== WORK TASK ==
Both the line with "(hdiag : ∀ i" and the line with "rw [show (0" in the records below must appear in the output, along with every line between them, exactly and with nothing added.

────

import Mathlib
import HarnessLib
import Literature.NumberTheory.LFunctions.ZetaScrew
import Summits.RiemannHypothesis.RiemannHypothesis.Theorems.IntegerScrewGramCeiling
import Summits.RiemannHypothesis.RiemannHypothesis.Theorems.IntegerScrewArithmeticBrackets

/-!
# Route `IntegerScrew` — LOCAL POSITIVITY of the arithmetic Gram block: the increments `I_M, I_{M−k} (k ≤ K),
# I_{⌈M/q⌉} (q ∈ P)` have a positive-definite Gram matrix for `M ≥ M₀(K, P)`, unconditionally
# (PIVOT-LAW §15.9 (ii) extended to the hinge carriers; RH-FREE, no positivity hypothesis)

RH ⇔ every finite Gram matrix of increments of Kreĭn's screw line for `Ψ` is positive semidefinite (Suzuki's
criterion on zero-sum configurations).  `IntegerScrewKNodeSharp.eventually_incrementGram_ge_half_log` showed that
the `K + 1` increments at the corner can never witness a failure for large `M`.  Here the same for the ARITHMETIC
family of the joint floor (neighbours + prime-power hinge carriers): its scaled Gram matrix is diagonally dominant —
diagonals `≍ w_i·log M` (`w = 1` resp. `q`), all cross terms `O(1)` (`IntegerScrewArithmeticBrackets`):

* `eventually_gram_ge_half` — abstract: in the «rows + diagonals + bounded cross terms» setting (all indices,
  including the corner, with `g_M(i,i)/L_M → w_i > 0` and bounded off-diagonal entries), eventually
  `Σ_{i,j} u_i u_j g_M(i,j) ≥ (L_M/2)·Σ_i w_i u_i²` for all `u`;
* **`eventually_arithmeticGram_pos`** — for every `K`, `P` (integers `≥ 2`): eventually in `M`, the Gram form
  `Σ_{i,j ∈ range(K+1) ⊕ P} θ_iθ_j ⟨I_{a_i}, I_{a_j}⟩` is `≥ (log M/(2M))·Σ θ_i²`, in particular positive definite.

So an indefinite screw Gram matrix (a failure of RH) is never supported on boundedly many increments at the corner and
at fixed prime-power ratios below it.  Elementary; nothing here bears on the truth of RH. [Suzuki2023, (1.4)]
-/

noncomputable section

-- D-0017: `Summit.<S>.<S>.…` is the designed namespace of a single-problem summit.
set_option linter.dupNamespace false

namespace Summit.RiemannHypothesis.RiemannHypothesis.Theorems.IntegerScrew

open Literature.NumberTheory.LFunctions Filter Finset
open scoped Topology

/-- **ABSTRACT DIAGONAL DOMINANCE.**  Finite index set `s`, `g_M` symmetric on `s`, `L_M → ∞`,
`g_M(i,i)/L_M → w_i > 0` for every `i ∈ s`, and `g_M(i,j)` eventually bounded for `i ≠ j`: then eventually in
`M`, for all `u`, `Σ_{i,j ∈ s} u_i u_j g_M(i,j) ≥ (L_M/2)·Σ_{i ∈ s} w_i u_i²`. [folklore] -/
theorem eventually_gram_ge_half {ι : Type*} [DecidableEq ι] (s : Finset ι)
    (g : ℕ → ι → ι → ℝ) (L : ℕ → ℝ) (w : ι → ℝ)
    (hL : Tendsto L atTop atTop)
    (hsymm : ∀ M, ∀ i ∈ s, ∀ j ∈ s, g M i j = g M j i)
    (hdiag : ∀ i ∈ s, Tendsto (fun M => g M i i / L M) atTop (𝓝 (w i)))
    (hw : ∀ i ∈ s, 0 < w i)
    (hoff : ∀ i ∈ s, ∀ j ∈ s, i ≠ j → ∃ B : ℝ, ∀ᶠ M in atTop, |g M i j| ≤ B) :
    ∀ᶠ M in atTop, ∀ u : ι → ℝ,
      L M / 2 * ∑ i ∈ s, w i * u i ^ 2 ≤ ∑ i ∈ s, ∑ j ∈ s, u i * u j * g M i j := by
  -- the Gershgorin radius R_i(M) := Σ_{j ∈ s, j ≠ i} |g_M(i,j)| has R_i/L → 0
  set R : ℕ → ι → ℝ := fun M i => ∑ j ∈ s, (if j = i then 0 else |g M i j|) with hR
  have hLinv : Tendsto (fun M => (L M)⁻¹) atTop (𝓝 0) := hL.inv_tendsto_atTop
  have hRlim : ∀ i ∈ s, Tendsto (fun M => R M i / L M) atTop (𝓝 0) := by
    intro i hi
    simp only [hR, Finset.sum_div]
    rw [show (0 : ℝ) = ∑ j ∈ s, (0 : ℝ) by simp]
    refine tendsto_finsetSum s fun j hj => ?_
    by_cases hji : j = i
    · simp [hji]
    · simp only [hji, if_false]
      obtain ⟨B, hB⟩ := hoff i hi j hj (Ne.symm hji)
      have hbound : ∀ᶠ M in atTop, ‖|g M i j| / L M‖ ≤ B * |(L M)⁻¹| := by
        filter_upwards [hB] with M hM
        rw [Real.norm_eq_abs, div_eq_mul_inv, abs_mul, abs_abs]
        gcongr
      refine squeeze_zero_norm' hbound ?_
      have : Tendsto (fun M => B * |(L M)⁻¹|) atTop (𝓝 (B * |0|)) :=
        ((continuous_abs.tendsto 0).comp hLinv).const_mul B
      simpa using this
  -- d_i/L := (g_ii − R_i)/L → w_i > w_i/2
  have hdlim : ∀ i ∈ s, Tendsto (fun M => (g M i i - R M i) / L M) atTop (𝓝 (w i)) := by
    intro i hi
    have := (hdiag i hi).sub (hRlim i hi)
    rw [sub_zero] at this
    exact this.congr fun M => by ring
  have hev : ∀ᶠ M in atTop, ∀ i ∈ s, w i / 2 < (g M i i - R M i) / L M :=
    (eventually_all_finset s).2 fun i hi =>
      (hdlim i hi).eventually (Ioi_mem_nhds (by linarith [hw i hi]))
  have hLpos : ∀ᶠ M in atTop, 0 < L M := hL.eventually (eventually_gt_atTop 0)
  filter_upwards [hev, hLpos] with M hM hLM u
  have hG := finsetSum_mul_ge_diag_sub_offdiag s u (g M) (fun i hi j hj => hsymm M i hi j hj)
  refine le_trans ?_ hG
  rw [Finset.mul_sum]
  refine Finset.sum_le_sum fun i hi => ?_
  have h1 : w i / 2 * L M ≤ g M i i - R M i := by
    have := (hM i hi).le
    rwa [le_div_iff₀ hLM] at this
  have hu : 0 ≤ u i ^ 2 := sq_nonneg _
  calc L M / 2 * (w i * u i ^ 2) = (w i / 2 * L M) * u i ^ 2 := by ring
    _ ≤ (g M i i - R M i) * u i ^ 2 := mul_le_mul_of_nonneg_right h1 hu
    _ = (g M i i - ∑ j ∈ s, (if j = i then 0 else |g M i j|)) * u i ^ 2 := by simp only [hR]

/-- **LOCAL POSITIVITY OF THE ARITHMETIC GRAM BLOCK** (RH-FREE, unconditional).  For every `K : ℕ` and every
finite set `P` of integers `≥ 2`, eventually in `M`, for every `θ : ℕ ⊕ ℕ → ℝ` (labels `a(inl k) = M − k`,
`a(inr q) = ⌈M/q⌉ = (M + q − 1)/q`):
`(log M/(2M))·Σ_{i ∈ range(K+1) ⊕ P} θ_i² ≤ Σ_{i,j} θ_iθ_j·B(a_i, a_j)`, `B(a,b) = ⟨I_a, I_b⟩` — the Gram matrix
of the increments `I_M, …, I_{M−K}` and `I_{⌈M/q⌉}` (`q ∈ P`) dominates `(log M/(2M))·I`; in particular it is
positive definite for `M ≥ M₀(K,P)`. [folklore] -/
theorem eventually_arithmeticGram_pos (K : ℕ) (P : Finset ℕ) (hP : ∀ n ∈ P, 2 ≤ n) :
    ∀ᶠ M : ℕ in atTop, ∀ θ : ℕ ⊕ ℕ → ℝ,
      Real.log (M : ℝ) / (2 * (M : ℝ)) * ∑ i ∈ (Finset.range (K + 1)).disjSum P, θ i ^ 2 ≤
        ∑ i ∈ (Finset.range (K + 1)).disjSum P, ∑ j ∈ (Finset.range (K + 1)).disjSum P,
          θ i * θ j *
            (zetaScrew (Real.log ((Sum.elim (fun k : ℕ => M - k) (fun n : ℕ => (M + n - 1) / n) i : ℕ) : ℝ)
                - Real.log (((Sum.elim (fun k : ℕ => M - k) (fun n : ℕ => (M + n - 1) / n) j : ℕ) : ℝ) - 1))
              + zetaScrew (Real.log (((Sum.elim (fun k : ℕ => M - k) (fun n : ℕ => (M + n - 1) / n) i : ℕ) : ℝ) - 1)
                - Real.log ((Sum.elim (fun k : ℕ => M - k) (fun n : ℕ => (M + n - 1) / n) j : ℕ) : ℝ))
              - zetaScrew (Real.log ((Sum.elim (fun k : ℕ => M - k) (fun n : ℕ => (M + n - 1) / n) i : ℕ) : ℝ)
                - Real.log ((Sum.elim (fun k : ℕ => M - k) (fun n : ℕ => (M + n - 1) / n) j : ℕ) : ℝ))
              - zetaScrew (Real.log (((Sum.elim (fun k : ℕ => M - k) (fun n : ℕ => (M + n - 1) / n) i : ℕ) : ℝ) - 1)
                - Real.log (((Sum.elim (fun k : ℕ => M - k) (fun n : ℕ => (M + n - 1) / n) j : ℕ) : ℝ) - 1))) := by
  classical
  set s : Finset (ℕ ⊕ ℕ) := (Finset.range (K + 1)).disjSum P with hs
  set lab : ℕ → ℕ ⊕ ℕ → ℕ := fun M => Sum.elim (fun k => M - k) (fun n => (M + n - 1) / n) with hlab
  set w : ℕ ⊕ ℕ → ℝ := Sum.elim (fun _ : ℕ => (1 : ℝ)) (fun n : ℕ => (n : ℝ)) with hw
  set L : ℕ → ℝ := fun M => Real.log (M : ℝ) with hL
  set g : ℕ → (ℕ ⊕ ℕ) → (ℕ ⊕ ℕ) → ℝ := fun M i j => (M : ℝ) *
    (zetaScrew (Real.log (lab M i : ℝ) - Real.log ((lab M j : ℝ) - 1))
      + zetaScrew (Real.log ((lab M i : ℝ) - 1) - Real.log (lab M j : ℝ))
      - zetaScrew (Real.log (lab M i : ℝ) - Real.log (lab M j : ℝ))
      - zetaScrew (Real.log ((lab M i : ℝ) - 1) - Real.log ((lab M j : ℝ) - 1))) with hg
  have hmem : ∀ i ∈ s, (∃ k, i = Sum.inl k ∧ k < K + 1) ∨ (∃ n, i = Sum.inr n ∧ n ∈ P) := by
    intro i hi
    rcases i with k | n
    · exact Or.inl ⟨k, rfl, Finset.mem_range.1 (Finset.inl_mem_disjSum.1 hi)⟩
    · exact Or.inr ⟨n, rfl, Finset.inr_mem_disjSum.1 hi⟩
  have hLT : Tendsto L atTop atTop := Real.tendsto_log_atTop.comp tendsto_natCast_atTop_atTop
  have hsymm : ∀ M, ∀ i ∈ s, ∀ j ∈ s, g M i j = g M j i := by
    intro M i _ j _
    simp only [hg]
    rw [bracket_symm]
  have hdiag : ∀ i ∈ s, Tendsto (fun M => g M i i / L M) atTop (𝓝 (w i)) := by
    intro i hi
    rcases hmem i hi with ⟨k, rfl, hk⟩ | ⟨n, rfl, hn⟩
    · simp only [hg, hlab, hw, hL, Sum.elim_inl]
      exact tendsto_lagBracket_self_div_log k
    · simp only [hg, hlab, hw, hL, Sum.elim_inr]
      exact tendsto_ceilBracket_self_div_log (hP n hn)
  have hwpos : ∀ i ∈ s, 0 < w i := by
    intro i hi
    rcases hmem i hi with ⟨k, rfl, hk⟩ | ⟨n, rfl, hn⟩
    · simp only [hw, Sum.elim_inl]; exact one_pos
    · simp only [hw, Sum.elim_inr]
      exact_mod_cast (by have := hP n hn; omega : 0 < n)
  have hoff : ∀ i ∈ s, ∀ j ∈ s, i ≠ j → ∃ B : ℝ, ∀ᶠ M in atTop, |g M i j| ≤ B := by
    intro i hi j hj hij
    rcases hmem i hi with ⟨k, rfl, hk⟩ | ⟨n, rfl, hn⟩
    · rcases hmem j hj with ⟨k', rfl, hk'⟩ | ⟨n', rfl, hn'⟩
      · have hkk : k ≠ k' := fun h => hij (by rw [h])
        simp only [hg, hlab, Sum.elim_inl]
        exact eventually_abs_lagBracket_le hkk
      · simp only [hg, hlab, Sum.elim_inl, Sum.elim_inr]
        exact eventually_abs_lagCeilBracket_le k (hP n' hn')
    · rcases hmem j hj with ⟨k', rfl, hk'⟩ | ⟨n', rfl, hn'⟩
      · obtain ⟨B, hB⟩ := eventually_abs_lagCeilBracket_le k' (hP n hn)
        refine ⟨B, ?_⟩
        filter_upwards [hB] with M hM
        simp only [hg, hlab, Sum.elim_inl, Sum.elim_inr]
        rw [bracket_symm]
        exact hM
      · have hnn : n ≠ n' := fun h => hij (by rw [h])
        simp only [hg, hlab, Sum.elim_inr]
        exact eventually_abs_ceilCeilBracket_le (hP n hn) (hP n' hn') hnn
  have hmain := eventually_gram_ge_half s g L w hLT hsymm hdiag hwpos hoff
  filter_upwards [hmain, eventually_ge_atTop 1] with M hM hM1 θ
  have hM0 : (0 : ℝ) < M := by exact_mod_cast (by omega : 0 < M)
  have h := hM θ
  -- Σ w_i θ_i² ≥ Σ θ_i² (w ≥ 1 on s), and g = M·B
  have hw1 : ∑ i ∈ s, θ i ^ 2 ≤ ∑ i ∈ s, w i * θ i ^ 2 := by
    refine Finset.sum_le_sum fun i hi => ?_
    have : 1 ≤ w i := by
      rcases hmem i hi with ⟨k, rfl, hk⟩ | ⟨n, rfl, hn⟩
      · simp [hw]
      · simp only [hw, Sum.elim_inr]; exact_mod_cast (by have := hP n hn; omega : 1 ≤ n)
    nlinarith [sq_nonneg (θ i)]
  have hLnn : 0 ≤ L M / 2 := by
    simp only [hL]; exact div_nonneg (Real.log_nonneg (by exact_mod_cast hM1)) (by norm_num)
  have hQ : ∑ i ∈ s, ∑ j ∈ s, θ i * θ j * g M i j
      = (M : ℝ) * ∑ i ∈ s, ∑ j ∈ s, θ i * θ j *
        (zetaScrew (Real.log (lab M i : ℝ) - Real.log ((lab M j : ℝ) - 1))
          + zetaScrew (Real.log ((lab M i : ℝ) - 1) - Real.log (lab M j : ℝ))
          - zetaScrew (Real.log (lab M i : ℝ) - Real.log (lab M j : ℝ))
          - zetaScrew (Real.log ((lab M i : ℝ) - 1) - Real.log ((lab M j : ℝ) - 1))) := by
    rw [Finset.mul_sum]
    refine Finset.sum_congr rfl fun i _ => ?_
    rw [Finset.mul_sum]
    refine Finset.sum_congr rfl fun j _ => ?_
    simp only [hg]
    ring
  have h2 : L M / 2 * ∑ i ∈ s, θ i ^ 2 ≤ (M : ℝ) * ∑ i ∈ s, ∑ j ∈ s, θ i * θ j *
        (zetaScrew (Real.log (lab M i : ℝ) - Real.log ((lab M j : ℝ) - 1))
          + zetaScrew (Real.log ((lab M i : ℝ) - 1) - Real.log (lab M j : ℝ))
          - zetaScrew (Real.log (lab M i : ℝ) - Real.log (lab M j : ℝ))
          - zetaScrew (Real.log ((lab M i : ℝ) - 1) - Real.log ((lab M j : ℝ) - 1))) := by
    rw [← hQ]
    exact (mul_le_mul_of_nonneg_left hw1 hLnn).trans h
  -- divide by M
  have h3 := mul_le_mul_of_nonneg_left h2 (show (0 : ℝ) ≤ 1 / (M : ℝ) by positivity)
  rw [← mul_assoc (1 / (M : ℝ)) (M : ℝ), one_div_mul_cancel hM0.ne', one_mul] at h3
  have key : 1 / (M : ℝ) * (L M / 2 * ∑ i ∈ s, θ i ^ 2)
      = Real.log (M : ℝ) / (2 * (M : ℝ)) * ∑ i ∈ s, θ i ^ 2 := by
    simp only [hL]; ring
  rw [key] at h3
  exact h3

end Summit.RiemannHypothesis.RiemannHypothesis.Theorems.IntegerScrew

end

────

== COMPLETED TASK ==
    (hdiag : ∀ i ∈ s, Tendsto (fun M => g M i i / L M) atTop (𝓝 (w i)))
    (hw : ∀ i ∈ s, 0 < w i)
    (hoff : ∀ i ∈ s, ∀ j ∈ s, i ≠ j → ∃ B : ℝ, ∀ᶠ M in atTop, |g M i j| ≤ B) :
    ∀ᶠ M in atTop, ∀ u : ι → ℝ,
      L M / 2 * ∑ i ∈ s, w i * u i ^ 2 ≤ ∑ i ∈ s, ∑ j ∈ s, u i * u j * g M i j := by
  -- the Gershgorin radius R_i(M) := Σ_{j ∈ s, j ≠ i} |g_M(i,j)| has R_i/L → 0
  set R : ℕ → ι → ℝ := fun M i => ∑ j ∈ s, (if j = i then 0 else |g M i j|) with hR
  have hLinv : Tendsto (fun M => (L M)⁻¹) atTop (𝓝 0) := hL.inv_tendsto_atTop
  have hRlim : ∀ i ∈ s, Tendsto (fun M => R M i / L M) atTop (𝓝 0) := by
    intro i hi
    simp only [hR, Finset.sum_div]
    rw [show (0 : ℝ) = ∑ j ∈ s, (0 : ℝ) by simp]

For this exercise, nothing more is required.